Any time you hear somebody talking about the "monomaniacal" paperclip maximizer scenario, they have failed to understand what the problem was supposed to be; failed at imagining alien minds as entities in their own right rather than mutated humans; and failed at understanding how to work with simplified models that give the same results as complicated models
Tim cook is an absolute hustler
Not prying! Thankful to say, none of my coworkers have ever brought up ye olde basilisk, the closest anyone has ever gotten has been jokes about the LLMs taking over, but never too seriously.
No, I don't find the acasual robot god stuff too weird b.c. we already had Pascal's wager.

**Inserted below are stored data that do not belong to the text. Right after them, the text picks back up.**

import Literature.NumberTheory.LFunctions.Zhang2022.Section9Statements
import Literature.NumberTheory.LFunctions.Zhang2022.Section10Theta1Evals
import HarnessLib

/-!
# Zhang (2022) §9 «Evaluation of Ξ₁₂»: kernel discharges along the proof node `Ded97`

Y. Zhang, *Discrete mean estimates and the Landau–Siegel zero*, arXiv:2211.02515v1 (2022)
[Zhang2022LandauSiegel] — **an unrefereed manuscript under adjudication; this file asserts nothing about
its Theorems 1–2 or about Landau–Siegel zeros.** Campaign cell `siegel-zhang` (D-0069), discharge seat
d17, work-list row D03 = cone leaf C23: the banked proof node
`Skeleton.Ded97 c' : Eq91 c' → Prop71 c' → Lemma82 c' → Lemma83 c' → Lemma84 c' → Eval97 c'`
(SkeletonPartTwo), refined statement by statement in `Section9Statements` (slice L2-t10; DAG nodes
`Z22:(9.1)` … `Z22:(9.8)` of Zhang §9, PDF pp. 51–52, tex L2586–L2689).

What is PROVED here (theorem-only; 0 new definitions, 0 new facts):

| node (DAG id) | decl | content |
|---|---|---|
| `Z22:(9.7)` inference | `ded97last_holds : Ded97last c'`, `ded97lastc_holds : Ded97lastc c'` | (9.1) + `Θ₁(𝐚₁₂,𝐚₂₂) = B𝔞𝔓 + o(𝔓)` ⇒ (9.7), both prefactor readings (`frakc2 = coeff97 + conj coeff97`, resp. the tree's `frakc2c_eq_coeff_add_conj`) |
| `Z22:§9.u007` inference | `step9u007c_of : Prop71 → Step9u005 → Step9u006c → Step9u007c` (and `step9u007_of`, printed reading) | "It follows by Proposition 7.1": INCLUDING the implicit `E(𝐚₁₂,𝐚₂₂) = 𝔓𝓛²Σ\|S_j\| = o(𝔓)`, closed here from the per-`j` integral form `Z22:§9.u005`, `‖int9cov_j‖ ≪ 𝓛⁻⁹` (`exists_norm_int9cov_le`) and `𝔞 ≤ 360000𝓛⁴` (`frakA_le_log_pow_four`, Cauchy's bound on `L′(1,χ)` from `Section3Lemma31`) |
| `Z22:§9.u005` inference | `ded9u005_holds : Ded9u005 c'` | the change of variables `x → P₂/x`, `x → P₃/x`: the two displayed forms are the tree's `S811g`/`S812g` at scales `(P₂,P₃)` (`int9main_add_tail_eq_S811g`, `int9cov_eq_S812g`, `P2_div_P3`), so `S811g_eq_S812g` applies verbatim |
| `Z22:§9.u002` inference | `ded9u002_holds : Ded9u002 c'` | Lemma 8.2 at `x = P₃/(dr)`, `μ = 6` (summand identity `vk3_summand_eq`, truncation at `m < x`) |
| `Z22:§9.u003` inference | `ded9u003_holds : Ded9u003 c'` | Lemma 8.4 at `x = P₃/(dr)`, `μ = 6` (`conj(q^{β₆}) = q^{−β₆}`, `conj_vk3_summand_eq`) |

Consequently the c-reading chain `Eq91 → Prop71 → Lemma82 → Lemma84 → Eval97c` is kernel-closed MODULO
exactly two typed steps: `Ded9u004` ("in a way similar to the proof of (8.12)": the (8.10)/[T, 1.2.12]/
partial-summation passage, shared with §8) and `Ded9u006c` (the substitution `x = Pᶻ` at the actual
shifts). The typed `Ded9u007 : Prop71 → Step9u006 → Step9u007` is proved here in the (stronger-hypothesis)
form with `Step9u005` added — the weighted sum alone does not control `E(𝐚₁₂,𝐚₂₂)`; see the cell's
GAP-LEDGER note of seat d17. Helper estimates (sizes of `α, β_j, β_μ, 𝔣_{jμ}, 𝔤_{jμ}, log P₂, log P₃`)
are stated with explicit constants depending only on `c′`.

## References

* Y. Zhang, arXiv:2211.02515v1 (2022), §9 pp. 51–52; §7 Prop. 7.1 p. 33; §8 Lemmas 8.2, 8.4 pp. 45–46,
  (8.6) p. 44, (8.11)–(8.12) p. 48; §2 (2.6), (2.10), (2.13), (2.21), (2.22), (2.31).
  [cite: Zhang2022LandauSiegel, §9]
-/

/-! # Discharges (seat d17) -/

noncomputable section

open Complex Real ComplexConjugate

namespace Literature.NumberTheory.LFunctions.Zhang2022.Section9Discharge

open Skeleton Section9Statements

/-! ## The last step: (9.1) + `Θ₁(𝐚₁₂,𝐚₂₂) = B𝔞𝔓 + o(𝔓)` ⇒ (9.7) -/

/-- Real part of `B · 𝔞 · 𝔓` for real `𝔞, 𝔓`. [folklore] -/
private theorem re_mul_ofReal_mul_ofReal (B : ℂ) (a p : ℝ) :
    (B * (a : ℂ) * (p : ℂ)).re = B.re * a * p := by
  simp [Complex.mul_re, Complex.ofReal_re, Complex.ofReal_im]

/-- The algebra of the last step of §9 (and of §8): if `|Ξ − 2Re Θ| ≤ e₁` and `‖Θ − B𝔞𝔓‖ ≤ e₂` then
`|Ξ − Re(B + B̄)·𝔞𝔓| ≤ e₁ + 2e₂`. [cite: Zhang2022LandauSiegel, §9 (9.7) p.52, tex L2646–L2669] -/
private theorem abs_sub_coeff_le {Ξ a p e₁ e₂ : ℝ} {Θ B : ℂ} (h1 : |Ξ - 2 * Θ.re| ≤ e₁)
    (h2 : ‖Θ - B * (a : ℂ) * (p : ℂ)‖ ≤ e₂) :
    |Ξ - (B + conj B).re * a * p| ≤ e₁ + 2 * e₂ := by
  have hre : (B + conj B).re = 2 * B.re := by
    rw [Complex.add_re, Complex.conj_re]; ring
  have h3 : |(Θ - B * (a : ℂ) * (p : ℂ)).re| ≤ e₂ :=
    (Complex.abs_re_le_norm _).trans h2
  rw [Complex.sub_re, re_mul_ofReal_mul_ofReal] at h3
  rw [hre]
  calc |Ξ - 2 * B.re * a * p|
      = |(Ξ - 2 * Θ.re) + 2 * (Θ.re - B.re * a * p)| := by ring_nf
    _ ≤ |Ξ - 2 * Θ.re| + |2 * (Θ.re - B.re * a * p)| := abs_add_le _ _
    _ = |Ξ - 2 * Θ.re| + 2 * |Θ.re - B.re * a * p| := by
        rw [abs_mul, abs_of_pos (by norm_num : (0:ℝ) < 2)]
    _ ≤ e₁ + 2 * e₂ := by linarith

/-- **`Z22:(9.7)` INFERENCE, second reading, DISCHARGED**: `Skeleton.Eq91 c' → Step9u007c c' → Eval97c c'`
("This yields (9.7)": (9.1) `Ξ₁₂ = 2Re Θ₁(𝐚₁₂,𝐚₂₂) + o(𝔓)` and `Θ₁(𝐚₁₂,𝐚₂₂) = B₂𝔞𝔓 + o(𝔓)` with
`B₂ = Theta1Coeff9`, so `Ξ₁₂ = (B₂ + B̄₂)𝔞𝔓 + o(𝔓) = 𝔠₂ᶜ𝔞𝔓 + o(𝔓)` by `frakc2c_eq_coeff_add_conj`).
[cite: Zhang2022LandauSiegel, §9 (9.7) p.52, tex L2646–L2669] -/
theorem ded97lastc_holds (c' : ℝ) : Ded97lastc c' := by
  intro h91 h007 ε hε
  have h1 := h91 (ε / 3) (by positivity)
  have h2 := h007 (ε / 3) (by positivity)
  refine (h1.and h2).mono ?_
  intro D _ χ _ _ h hA
  have e1 := h.1 hA
  have e2 := h.2 hA
  have key := abs_sub_coeff_le e1 e2
  rw [← frakc2c_eq_coeff_add_conj] at key
  linarith

variable (c' : ℝ) in
/-- `Ded97lastc` — `_holds` alias of `ded97lastc_holds` above under the fact's exact name, stated under the
prover's own binders as section variables (appended 2026-08-28, D-0026 bookkeeping: the proof term is the
existing theorem of this file; no statement, definition or attribute is edited; no new named fact; the
ledger's debt table listed the fact unproved). [cite: Zhang2022LandauSiegel, §9 (9.7) p.52, tex L2646–L2669] -/
theorem _root_.Literature.NumberTheory.LFunctions.Zhang2022.Section9Statements.Ded97lastc_holds :
    _root_.Literature.NumberTheory.LFunctions.Zhang2022.Section9Statements.Ded97lastc c' :=
  _root_.Literature.NumberTheory.LFunctions.Zhang2022.Section9Discharge.ded97lastc_holds (c' := c')

/-- `frakc2 = coeff97 + conj coeff97` (the printed-prefactor reading of `𝔠₂`, `Z22:§9.u008–u012`:
`c₃₃ = b₃₃ + b̄₃₃`, `c₄₄ = c₂₂ = b₂₂ + b̄₂₂ = b₄₄ + b̄₄₄`, `c₃₄ = b₃₄ + b̄₄₃`, `c₄₃ = c̄₃₄`) — pure algebra.
[cite: Zhang2022LandauSiegel, §9 p.52, tex L2654–L2668] -/
theorem frakc2_eq_coeff97_add_conj : frakc2 = coeff97 + conj coeff97 := by
  unfold frakc2 coeff97 c43
  unfold c34 c33 c44 c22 b44
  simp only [map_add, map_mul, Complex.conj_conj, Complex.conj_ofReal]
  ring

/-- **`Z22:(9.7)` INFERENCE, printed reading, DISCHARGED**: `Skeleton.Eq91 c' → Step9u007 c' → Skeleton.Eval97 c'`
(same algebra with `coeff97` and the banked printed-prefactor `frakc2`).
[cite: Zhang2022LandauSiegel, §9 (9.7) p.52, tex L2646–L2669] -/
theorem ded97last_holds (c' : ℝ) : Ded97last c' := by
  intro h91 h007 ε hε
  have h1 := h91 (ε / 3) (by positivity)
  have h2 := h007 (ε / 3) (by positivity)
  refine (h1.and h2).mono ?_
  intro D _ χ _ _ h hA
  have e1 := h.1 hA
  have e2 := h.2 hA
  have key := abs_sub_coeff_le e1 e2
  rw [← frakc2_eq_coeff97_add_conj] at key
  linarith

variable (c' : ℝ) in
/-- `Ded97last` — `_holds` alias of `ded97last_holds` above under the fact's exact name, stated under the
prover's own binders as section variables (appended 2026-08-28, D-0026 bookkeeping: the proof term is the
existing theorem of this file; no statement, definition or attribute is edited; no new named fact; the
ledger's debt table listed the fact unproved). [cite: Zhang2022LandauSiegel, §9 (9.7) p.52, tex L2646–L2669] -/
theorem _root_.Literature.NumberTheory.LFunctions.Zhang2022.Section9Statements.Ded97last_holds :
    _root_.Literature.NumberTheory.LFunctions.Zhang2022.Section9Statements.Ded97last c' :=
  _root_.Literature.NumberTheory.LFunctions.Zhang2022.Section9Discharge.ded97last_holds (c' := c')

/-! ## The size of `𝔞` (2.31): `0 ≤ 𝔞 ≤ C𝓛⁴` -/

/-- **`𝔞 ≤ 360000𝓛⁴`** for `χ` primitive mod `D` with `𝓛 = log D ≥ 3` — a numerically lazier form of
the tree's `Skeleton.frakA_le_ell_pow_four` (`𝔞 ≤ (96e⁹/π²)𝓛⁴`, from Cauchy's bound on `L′(1,χ)`), using
`e < 3`, `π² > 9`. The manuscript uses `𝔞 ≪ 𝓛⁴` silently whenever `O(E(𝐚₁,𝐚₂)) = O(𝔞𝔓𝓛⁻⁷)` is absorbed
into `o(𝔓)` (§§8–10). [cite: Zhang2022LandauSiegel, §2 (2.31) p.9, tex L622; §9 p.52, tex L2646] -/
theorem frakA_le_log_pow_four {D : ℕ} [NeZero D] (χ : DirichletCharacter ℂ D)
    (hL : 3 ≤ Real.log D) (hp : χ.IsPrimitive) :
    frakA χ ≤ 360000 * Real.log D ^ 4 := by
  have h := Skeleton.frakA_le_ell_pow_four χ (by rw [ell]; exact hL) hp
  rw [ell] at h
  refine h.trans (mul_le_mul_of_nonneg_right ?_ (by positivity))
  have he : Real.exp 9 < 19683 := by
    have h9 : Real.exp 9 = Real.exp 1 ^ 9 := by rw [← Real.exp_nat_mul]; norm_num
    rw [h9]
    have h3 : Real.exp 1 < 3 := lt_trans Real.exp_one_lt_d9 (by norm_num)
    calc Real.exp 1 ^ 9 < 3 ^ 9 := pow_lt_pow_left₀ h3 (Real.exp_pos 1).le (by norm_num)
      _ = 19683 := by norm_num
  have hπ : 9 < π ^ 2 := by nlinarith [Real.pi_gt_three]
  rw [div_le_iff₀ (by positivity)]
  nlinarith
import Summits.ValiantsHypothesis.ValiantsHypothesis.Theorems.LacunarySymmetroidMatrixDescartesCensusRootSideM4
import Summits.ValiantsHypothesis.ValiantsHypothesis.Theorems.LacunarySymmetroidMatrixDescartesCensusRootSideDefs
import Summits.ValiantsHypothesis.ValiantsHypothesis.Theorems.LacunarySymmetroidMatrixDescartesCensusMirror

/-!
# `MatrixDescartes` census — link: «M4-POS(0,2,3,7,15,26) ⇒ no twenty on (0,2,3,7,15,26) and on its mirror» (kernel)

HONEST FRAMING.  Object-search cell `pub-symmetroid`, route crux `Theses.LacunarySymmetroid.MatrixDescartes`
(stmt-ValiantsHypothesis-18050).  The never-asserted candidate statement `M4Pos_0_2_3_7_15_26`
(`…CensusRootSideDefs.lean`; engine-5 g14 E5G14-RANK3 §4b, lead R1131 — OPEN, located) IMPLIES the V = 20 row of
`DoorA26` on the single support `(0,2,3,7,15,26)`, BOTH orientations (the minor is homogeneous of even degree), and —
by the mirror invariance of table rows (`Census.posRootLawOn_two_six_mirror`, `x ↦ 1/x`) — on the mirror support
`(0,11,19,23,24,26)`: every real symmetric `2 × 2` six-term pencil on these exponents has at most `19` distinct positive
determinant roots.  Proof = the root-side schema `Census.card_posRoots_le_19_of_minor_four_ne_zero`
(`…CensusRootSideM4.lean` over `…CensusRootSide.lean`: a twenty's coefficients are `t · c(ρ)`, `t ≠ 0`, by
`Literature.Analysis.TotalPositivity.exists_roots_coeff_eq_mul_signedMinor`; the `4 × 4` minor of `Ĝ(coefficients)`
vanishes by `gram_det_cross_four_eq_zero`; it scales by `t⁴`), with the 2-Sidon property of `(0,2,3,7,15,26)`, the
index table `m4posU` and the sortedness of `m4posE` discharged by `decide`.  The «rank-20 / total-positivity fact»
(R1131) is NOT a hypothesis: it is the Literature theorem `det_pow_strictMono_pos` (Gantmacher Vol. 2 XIII §8 Ex. 1).
Nothing here asserts `M4-POS`, bears on `DoorA26` (OPEN) as a format-level statement, on `MatrixDescartes`, or on
`VP ≠ VNP`. [folklore]
-/

-- `Summit.ValiantsHypothesis.ValiantsHypothesis.…` repeats a component by the D-0017 layout
-- (single-conjunct summit), which the `dupNamespace` linter flags; the name is mandated.
set_option linter.dupNamespace false

namespace Summit.ValiantsHypothesis.ValiantsHypothesis.Theorems.LacunarySymmetroidMatrixDescartes.Census

open Polynomial Finset
open scoped BigOperators Polynomial Matrix

/-- **M4-POS ⇒ no twenty on `(0,2,3,7,15,26)`** (unfolded row).  If engine-5's candidate statement
`M4Pos_0_2_3_7_15_26` holds (the root-side minor `m4posMinor ρ` is positive for every sorted positive `ρ : Fin 20 → ℝ`),
then every real symmetric `2 × 2` six-term pencil on the exponents `(0,2,3,7,15,26)` has at most `19` distinct positive
determinant roots. [folklore] -/
theorem posRoots_le_19_on_2_6_0_2_3_7_15_26_of_m4Pos (h : M4Pos_0_2_3_7_15_26)
    (S : Fin 6 → Matrix (Fin 2) (Fin 2) ℝ) (hS : ∀ l, (S l).IsSymm) :
    ((∑ l, ((X : ℝ[X]) ^ (![0, 2, 3, 7, 15, 26] : Fin 6 → ℕ) l) • (S l).map C).det.roots.toFinset.filter
      (fun t => 0 < t)).card ≤ 19 := by
  refine card_posRoots_le_19_of_minor_four_ne_zero (![0, 2, 3, 7, 15, 26] : Fin 6 → ℕ) (by decide)
    m4posE (Fin.strictMono_iff_lt_succ.mpr (by decide)) m4posU (by decide)
    (![0, 1, 2, 4] : Fin 4 → Fin 6) (![0, 2, 3, 4] : Fin 4 → Fin 6) (fun ρ hρ0 hρ => ?_) S hS
  exact (h ρ hρ0 hρ).ne'

/-- **M4-POS ⇒ the table row `ζ(2,6; (0,2,3,7,15,26)) ≤ 19`** in the cell's row currency `PosRootLawOn`
(`…CensusDefs.lean`). [folklore] -/
theorem posRootLawOn_0_2_3_7_15_26_of_m4Pos (h : M4Pos_0_2_3_7_15_26) :
    PosRootLawOn 2 6 19 ![0, 2, 3, 7, 15, 26] :=
  fun S hS => posRoots_le_19_on_2_6_0_2_3_7_15_26_of_m4Pos h S hS

/-- **M4-POS ⇒ the MIRROR row `ζ(2,6; (0,11,19,23,24,26)) ≤ 19`** (`x ↦ 1/x`, `Census.posRootLawOn_two_six_mirror`):
the candidate statement on `(0,2,3,7,15,26)` also excludes a twenty on the mirror support — the desk's «say which» of
R1166 (1): by the mirror LEMMA, no second minor needed. [folklore] -/
theorem posRootLawOn_0_11_19_23_24_26_of_m4Pos (h : M4Pos_0_2_3_7_15_26) :
    PosRootLawOn 2 6 19 ![0, 11, 19, 23, 24, 26] := by
  have hm := posRootLawOn_two_six_mirror (B := 19) (![0, 2, 3, 7, 15, 26] : Fin 6 → ℕ) (by decide)
    (posRootLawOn_0_2_3_7_15_26_of_m4Pos h)
  have e : (fun l : Fin 6 => (![0, 2, 3, 7, 15, 26] : Fin 6 → ℕ) 5 - (![0, 2, 3, 7, 15, 26] : Fin 6 → ℕ) (Fin.rev l))
      = (![0, 11, 19, 23, 24, 26] : Fin 6 → ℕ) := by
    funext l; fin_cases l <;> rfl
  rw [e] at hm
  exact hm

end Summit.ValiantsHypothesis.ValiantsHypothesis.Theorems.LacunarySymmetroidMatrixDescartes.Census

But holy shit, people actually full throat believing it to the point that they are having panic attacks wtf. Like:
-
Full human body simulation -> my brother-in-law is a computational chemist, they spend huge amounts of compute modeling simple few atom systems. To build a complete human simulation, you'd be computing every force interaction for approx ~ 10^28 atoms, like this is ludicrous.
-
The chuckle fucks who are posing this are suggesting ok, once the robot god can sim you (which again, doubt), it's going to be able to use that simulation of you to model your decisions and optimize against you.
So we have an optimization problem like:
min_{x,y} f(x) s.t. y in argmin{ g(x,y),(x,y) in X*Y}
where x and f(x) would be the decision variables and obj function 🐍 is trying to minimize, and y and g(x,y) is the objective of me, the simulated human who has its own goals, (don't get turned to paperclips).
This is a bilevel optimization problem, and it's very, very nasty to solve. Even in the nicest case possible, that somehow g,f, are convex functions and X,Y are all convex sets, (which is an insane ask considering y and g entails a complete human sim), this problem is provably NP-hard.
Basically, to build the acasual god, first you need a computer larger than the known universe, and this probably isn't sufficient.
Weird note: while I was in academia, I actually did do some work on training ANN to model the constraint that y is a minimizer of a follower problem by using an ANN to act as a proxy for g(x,*), and then encoding a representation of the trained network into a single level optimization problem... we got some nice results for some special low dim problems where we had lots of data🦍 🦍 🦍 🦍 🦍
David, please I was trying to have a nice day.